QUES:  Thanks a lot John for the Answer 🙂 To give you a clearer picture, We have SAP which creates the batch number, expiry date, units to be produced etc and sends to SCADA. Machines receive this information from SCADA. So there is no communication from Machine Control system to SAP. What else SCADA communicates to Machines & vice versa? Recipe Name, good/bad items produced, Machine states(Running/stopped/aborted, etc.) but no Alarms are communicated. Also, there is a significant amount of Machine Parameters configurations(also a part of Machine recipe) needed to produce the Items, remain in machine. It's not recorded anywhere else, only in machine. But machines don't have Electronic signature at any stage. SCADA also maintains the EBR. Like line clearance, goods received etc Electronic signature is maintained in SCADA to validate the changes. We also have Electronic Document Management System where we have DMR, DHF. Change control is maintained in this EDMS.  

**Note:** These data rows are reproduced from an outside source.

/-- **A recurrent singular apex-class profile witnesses S1a** (∃-form of the converse).  If a
uniformly recurrent, origin-singular member `(u, p, G, C)` of the APEX class exists (suitable
weak solution on `ℝ³ × ℝ₋`, weak gradient, `𝐈 < ⊤`, `‖u(t, x)‖ ≤ C/(‖x‖ + √(−t))`), then the
conclusion of `stub_satHullNoSatellites` holds with the same `(u, p, G, C)`: `u` lies in the rate
class `‖u‖ ≤ C/√(−t)` (`0 ≤ C` is automatic) and its scaling hull is satellite-free
(`satHull_noSatellites_of_apexClass`; the class hypotheses on the hull member `v` other than its
weak gradient are not needed).  Hence the former ∃-form satellite exclusion S1 implies S1a.
[cite: KNSS2009, (1.6)] -/
theorem satHullNoSatellites_of_apexProfile
    (h : ∃ (u : ℝ → EuclideanSpace ℝ (Fin 3) → EuclideanSpace ℝ (Fin 3))
      (p : ℝ → EuclideanSpace ℝ (Fin 3) → ℝ)
      (G : ℝ → EuclideanSpace ℝ (Fin 3) → EuclideanSpace ℝ (Fin 3) →L[ℝ] EuclideanSpace ℝ (Fin 3)) (C : ℝ),
      IsSuitableWeakSolutionOn (slab (EuclideanSpace ℝ (Fin 3)) (Iio 0) isOpen_Iio) 1 0 u p ∧
      HasWeakSpatialGradientOn (slab (EuclideanSpace ℝ (Fin 3)) (Iio 0) isOpen_Iio) u G ∧
      typeIBound (Iio (0 : ℝ) ×ˢ univ) u p G < ⊤ ∧ HasTypeIDecay C u ∧
      IsScalingUniformlyRecurrent u ∧ IsBackwardSingularPoint u 0) :
    ∃ (u : ℝ → EuclideanSpace ℝ (Fin 3) → EuclideanSpace ℝ (Fin 3))
      (p : ℝ → EuclideanSpace ℝ (Fin 3) → ℝ)
      (G : ℝ → EuclideanSpace ℝ (Fin 3) → EuclideanSpace ℝ (Fin 3) →L[ℝ] EuclideanSpace ℝ (Fin 3)) (C : ℝ),
      IsSuitableWeakSolutionOn (slab (EuclideanSpace ℝ (Fin 3)) (Iio 0) isOpen_Iio) 1 0 u p ∧
      HasWeakSpatialGradientOn (slab (EuclideanSpace ℝ (Fin 3)) (Iio 0) isOpen_Iio) u G ∧
      typeIBound (Iio (0 : ℝ) ×ˢ univ) u p G < ⊤ ∧ HasTypeITimeDecay C u ∧
      IsScalingUniformlyRecurrent u ∧ IsBackwardSingularPoint u 0 ∧
      ∀ (c : ℕ → ℝ) (v : ℝ → EuclideanSpace ℝ (Fin 3) → EuclideanSpace ℝ (Fin 3))
        (q : ℝ → EuclideanSpace ℝ (Fin 3) → ℝ)
        (H : ℝ → EuclideanSpace ℝ (Fin 3) → EuclideanSpace ℝ (Fin 3) →L[ℝ] EuclideanSpace ℝ (Fin 3)),
        (∀ n, 0 < c n) →
        IsSuitableWeakSolutionOn (slab (EuclideanSpace ℝ (Fin 3)) (Iio 0) isOpen_Iio) 1 0 v q →
        HasWeakSpatialGradientOn (slab (EuclideanSpace ℝ (Fin 3)) (Iio 0) isOpen_Iio) v H →
        typeIBound (Iio (0 : ℝ) ×ˢ univ) v q H < ⊤ → HasTypeITimeDecay C v →
        IsBackwardSingularPoint v 0 →
        (∀ R : ℝ, 0 < R → Tendsto (fun n => eLpNorm (uncurry (nsRescale (c n) u) - uncurry v) 3
          (volume.restrict (parabolicCylinder R (0 : ℝ × EuclideanSpace ℝ (Fin 3))))) atTop (𝓝 0)) →
        ∀ x : EuclideanSpace ℝ (Fin 3), x ≠ 0 → ¬ IsBackwardSingularPoint v (0, x) := by
  obtain ⟨u, p, G, C, hsw, hwg, hI, hdec, hrec, hsing⟩ := h
  -- `0 ≤ C`: evaluate the apex bound at `t = -1`, `x = 0`
  have hC0 : 0 ≤ C := by
    have h1 : (0 : ℝ) ≤ C / (‖(0 : EuclideanSpace ℝ (Fin 3))‖ + Real.sqrt (-(-1 : ℝ))) :=
      (norm_nonneg _).trans (hdec (-1) (by norm_num) 0)
    rw [norm_zero, zero_add, neg_neg, Real.sqrt_one, div_one] at h1
    exact h1
  refine ⟨u, p, G, C, hsw, hwg, hI, hdec.hasTypeITimeDecay hC0, hrec, hsing, ?_⟩
  intro c v q H hc _ hwg' _ _ _ hconv x hx
  exact satHull_noSatellites_of_apexClass hwg hdec hc hwg' hconv hx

ANS:  Basically what you described fits what I sent you previously.  Not only does the computer systems need to be validated per 21 CFR 820, but those computer / electronic systems involved in facilitating and/or  documenting CGMP actions (if any) also need to be validated to 21 CFR 11 on top of the general CGMP validation (I usually at Pt 11 test cases to the OQ).

-- Jel@jelincoln.com

Also, where validated machines generate data that needs to be retained in the GMP record, instead of the normal data integrity requirement of two signature, one entry, one verification, only one signature is required, one verification. -- JEL 09/19/2023


Wednesday, August 30, 2023

 Human Factors / Usability Engineering Question:


QUES:  As you mentioned on the webinar, the usability engineering is done as needed based on the product. So how should we decide if we need the usability engineering on specific product? Take anesthesia needles as an example, we know this is a mature design on the market for a long time. Is there any way to prove that this similar design won’t cause any use error? By MAUDE or adverse events?"
 
ANS:  The question is -  "How similar is the new design to the old one, as to whether it raises new issues of safety and efficacy, especially around ease / safety of use?" Not -  that a current design precludes an occasional use error, as there will always be an infrequent use error with any device, even one with an optimized design for safety / intuitive use. If the new product's design is substantially unchanged, and has a long field use history, so that it's use / use interface issues would be the same as the predicate's design, then there's no need for a usability engineering study.  Your SOP on HF / UE should discuss and allow these approaches, then you have to follow your SOP.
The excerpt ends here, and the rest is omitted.